Much of this introspection and articulation centers on sexual desire. Thus, a form of subjectivity, based on desire, begins to appear in relation to virginity and marriage. In the book’s second part, subtitled “Being Virgin,” Foucault reiterates his point of departure: Christians did not invent the idea of virginity as a practice. They even borrowed some of the standard “pagan” arguments for celibacy, such as viewing marriage as an obstacle to an independent life. The originality of early Christian writers was to conceive it as a “privileged,” or special, form of life.

The fathers understood celibacy as privileged in that it presently enacts what awaits all Christians at the end of time. They saw it inscribed within salvation history. But Foucault points out how this form of life required constant practices of self-vigilance in relation to sexual desire for it to function effectively. Virginity thus represents a particular way of engaging with the problem of sexual desire.

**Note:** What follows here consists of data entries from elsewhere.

import Summits.Ventures.CertifiedManyBodySolver.Downfold.EmeryBoxesYBCO7PlaneJetWindowP1
import Summits.Ventures.CertifiedManyBodySolver.Downfold.EmeryBoxesYBCO7PlaneJetWindowP2
import Summits.Ventures.CertifiedManyBodySolver.Downfold.EmeryBoxesYBCO7PlaneJetWindowP3
import Summits.Ventures.CertifiedManyBodySolver.Downfold.EmeryFermiFillingLa214
import HarnessLib

/-!
# THE WHOLE-BAND (OBJECT-M) ONE-BAND SET AS CERTIFIED WINDOWS — YBa₂Cu₃O₇ CuO₂ plane (YBCO7), ν = 0.42 — ASSEMBLED: `(t_J, t′_J/t_J, t″_J/t_J)` of the nodal 2-jet at ε_F
# for EVERY member of box #18Y's σ companion (INFL-3to1-B §B.101)

Venture CertifiedManyBodySolver, cell `pub/hubbard-downfold` (stage S1; INFLATION-RULES-3to1-B §B.101), seat hubbard-downfold-mod-4 (technique B = band
level, g45); namespace `Summit.Ventures.CertifiedManyBodySolver.Downfold.Emery`. Everything PROVED (`decide +kernel` on the bisection certificates of
`EmeryBandJetWindow.jetLeaf` — slope arithmetic `EmerySlopeArith(Sound)` — composed with the sub-box ε_F brackets of `EmeryFermiFillingYBCO7PlaneSubs` and
`abFilling_fermiEnergyOf'`; generator HOME/hubbard-downfold-mod-4/jet-g45/gen/emit_boxes2.py, bit-exact python mirror of the kernel checker).
WHAT THIS IS NOT: a statement about YBa₂Cu₃O₇ CuO₂ plane (YBCO7) — the typed box (box #18Y's σ companion (YBa₂Cu₃O₇ CuO₂ plane, (K) plane-slice source rows; Δ_pd [1.75, 2.35] × t_pd [1.17, 1.39] × t_pp [0.61, 0.73] eV, t_pp′ = 0.15)) is SCREENING-GRADE; `U = 0` one-body kinematics of the σ model; the ε_F coupling is per
SUB-BOX (each member's jet is bounded over its sub-box's certified ε_F bracket, not at its own ε_F), so the windows are OUTER bounds of the true ranges.

| Δ_pd range | window |
|---|---|
| whole Δ_pd hull [1.75, 2.35] | t_J [0.3229, 0.4995] eV, t′_J/t_J [-0.1583, -0.0403], t″_J/t_J [0.0752, 0.2424] |

Sources: [HybertsenSchluterChristensen1989, Eq. (1)]; [AndersenEtAl1995, §6]; [PavariniEtAl2001, Eq. (1)]; interval/slope arithmetic [folklore].
-/

noncomputable section

namespace Summit.Ventures.CertifiedManyBodySolver.Downfold.Emery

open Real Set Literature.Analysis.ValidatedNumerics.Numerics

/-- **YBa₂Cu₃O₇ CuO₂ plane (YBCO7), whole Δ_pd hull [1.75, 2.35], ν = 0.42** — for EVERY member θ = (Δ, t_pd, t_pp, t_pp′), with ε = ε_F(θ) and x₀ = xNode(ε_F): nodal-jet hopping
`t_J ∈ [0.3229, 0.4995]` eV, `t′_J/t_J ∈ [-0.1583, -0.0403]`, `t″_J/t_J ∈ [0.0752, 0.2424]` (union of the sub-box windows 0_0, 0_1, 1_0, 1_1, 2_0, 2_1, 3_0, 3_1). [folklore] -/
theorem ybco7PlaneBox_jetWindow_nu042 {Δ a b c : ℝ} (hΔ : Δ ∈ Icc (7 / 4 : ℝ) (47 / 20 : ℝ)) (ha : a ∈ Icc (117 / 100 : ℝ) (139 / 100 : ℝ))
    (hb : b ∈ Icc (61 / 100 : ℝ) (73 / 100 : ℝ)) (hc : c ∈ Icc (3 / 20 : ℝ) (3 / 20 : ℝ)) :
    jetT Δ a b c (xNode Δ a b c (fermiEnergyOf Δ a b c (21 / 50 : ℝ))) (fermiEnergyOf Δ a b c (21 / 50 : ℝ)) ∈ Icc (3229 / 10000 : ℝ) (999 / 2000 : ℝ) ∧
      jetTp Δ a b c (xNode Δ a b c (fermiEnergyOf Δ a b c (21 / 50 : ℝ))) (fermiEnergyOf Δ a b c (21 / 50 : ℝ)) / jetT Δ a b c (xNode Δ a b c (fermiEnergyOf Δ a b c (21 / 50 : ℝ))) (fermiEnergyOf Δ a b c (21 / 50 : ℝ)) ∈ Icc (-1583 / 10000 : ℝ) (-403 / 10000 : ℝ) ∧
      jetTpp Δ a b c (xNode Δ a b c (fermiEnergyOf Δ a b c (21 / 50 : ℝ))) (fermiEnergyOf Δ a b c (21 / 50 : ℝ)) / jetT Δ a b c (xNode Δ a b c (fermiEnergyOf Δ a b c (21 / 50 : ℝ))) (fermiEnergyOf Δ a b c (21 / 50 : ℝ)) ∈ Icc (47 / 625 : ℝ) (303 / 1250 : ℝ) := by
  rcases mem_Icc_split hΔ (41 / 20 : ℝ) with hΔ | hΔ
  · rcases mem_Icc_split hΔ (19 / 10 : ℝ) with hΔ | hΔ
    · rcases mem_Icc_split ha (32 / 25 : ℝ) with ha' | ha'
      · exact (ybco7PlaneJet_0_0 hΔ ha' hb hc).widen (by norm_num [SC]) (by norm_num [SC]) (by norm_num [SC])
          (by norm_num [SC]) (by norm_num [SC]) (by norm_num [SC])
      · exact (ybco7PlaneJet_0_1 hΔ ha' hb hc).widen (by norm_num [SC]) (by norm_num [SC]) (by norm_num [SC])
          (by norm_num [SC]) (by norm_num [SC]) (by norm_num [SC])
    · rcases mem_Icc_split ha (32 / 25 : ℝ) with ha' | ha'
      · exact (ybco7PlaneJet_1_0 hΔ ha' hb hc).widen (by norm_num [SC]) (by norm_num [SC]) (by norm_num [SC])
          (by norm_num [SC]) (by norm_num [SC]) (by norm_num [SC])
      · exact (ybco7PlaneJet_1_1 hΔ ha' hb hc).widen (by norm_num [SC]) (by norm_num [SC]) (by norm_num [SC])
          (by norm_num [SC]) (by norm_num [SC]) (by norm_num [SC])
  · rcases mem_Icc_split hΔ (11 / 5 : ℝ) with hΔ | hΔ
    · rcases mem_Icc_split ha (32 / 25 : ℝ) with ha' | ha'
      · exact (ybco7PlaneJet_2_0 hΔ ha' hb hc).widen (by norm_num [SC]) (by norm_num [SC]) (by norm_num [SC])
          (by norm_num [SC]) (by norm_num [SC]) (by norm_num [SC])
      · exact (ybco7PlaneJet_2_1 hΔ ha' hb hc).widen (by norm_num [SC]) (by norm_num [SC]) (by norm_num [SC])
          (by norm_num [SC]) (by norm_num [SC]) (by norm_num [SC])
    · rcases mem_Icc_split ha (32 / 25 : ℝ) with ha' | ha'
      · exact (ybco7PlaneJet_3_0 hΔ ha' hb hc).widen (by norm_num [SC]) (by norm_num [SC]) (by norm_num [SC])
          (by norm_num [SC]) (by norm_num [SC]) (by norm_num [SC])
      · exact (ybco7PlaneJet_3_1 hΔ ha' hb hc).widen (by norm_num [SC]) (by norm_num [SC]) (by norm_num [SC])
          (by norm_num [SC]) (by norm_num [SC]) (by norm_num [SC])

end Summit.Ventures.CertifiedManyBodySolver.Downfold.Emery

Marriage deals with the same problem differently. In Part III, “Being Married,” Foucault does a close reading of certain texts of Augustine concerning marriage. The question for Augustine was how to see marriage as something good while maintaining a belief in a certain level of evil inscribed within sexual desire. Consent is one of the concepts Augustine introduces to try to grapple with this tension. To engage in sexual relations is to consent to that sexual desire which one cannot control. This marks a separation from the “pagan” practices of continence. In these, the accent was on avoiding excesses and achieving self-mastery.

In contrast, Augustine frames the problem around the self’s own will. “[N]on-consent does not consist in overcoming desire by casting away from the soul the representation of the desired object, but in not wanting it as concupiscence wants it.” The goal becomes to not consent to sexual desire, not so much in order to surmount it but to transform the very way one wills. This theme of consent/non-consent functions as a pedagogy of the will, in which the objective is to learn to want differently.

One could see this volume as conducting a genealogy of the vocabularies that have framed the conversations about sexuality throughout history, even to this day. Consent is one of these terms. Foucault finishes the book by saying: “[t]he problematization of sexual conducts...becomes the problem of the self/subject.” Sexuality becomes linked with discourses and practices of self-exploration. For Foucault, two forms of subjectivity arise from all of this: one based on desire, the other on law. For the subject of desire, “the truth can only be discovered by himself, in the depths of himself.” As for the subject of law, his “imputable actions define themselves and are classed as good or evil according to the relationships he has with himself.”

One could see Foucault's final volume as conducting a genealogy of the vocabularies that have framed the conversations about sexuality throughout history, even to this day.

For better or for worse, it is clear that these two subjectivities have conditioned the rest of the history of Western sexuality. In today’s world, sex is for many a source of self-exploration. These two forms of subjectivity are still operant in contemporary conversations about sex where the ambiguities of consent are discussed. In terms of law, it can be seen in attempts at judging another person’s sexual behavior. This judgment does not stop at the level of the external actions committed. It seeks to uncover the interiority of the person being judged—i.e., his/her desires and intentions.

One cannot analyze the case of Louis C. K., for example, without making use of many of the categories that Foucault historically traces back to the church fathers: confession, consent, desire, finding the truth of oneself and more. Though one should not be too quick to look for answers for today’s #MeToo movement in The Confessions of the Flesh, it nonetheless provides a history of how the vocabularies that shape so much contemporary concerns emerged.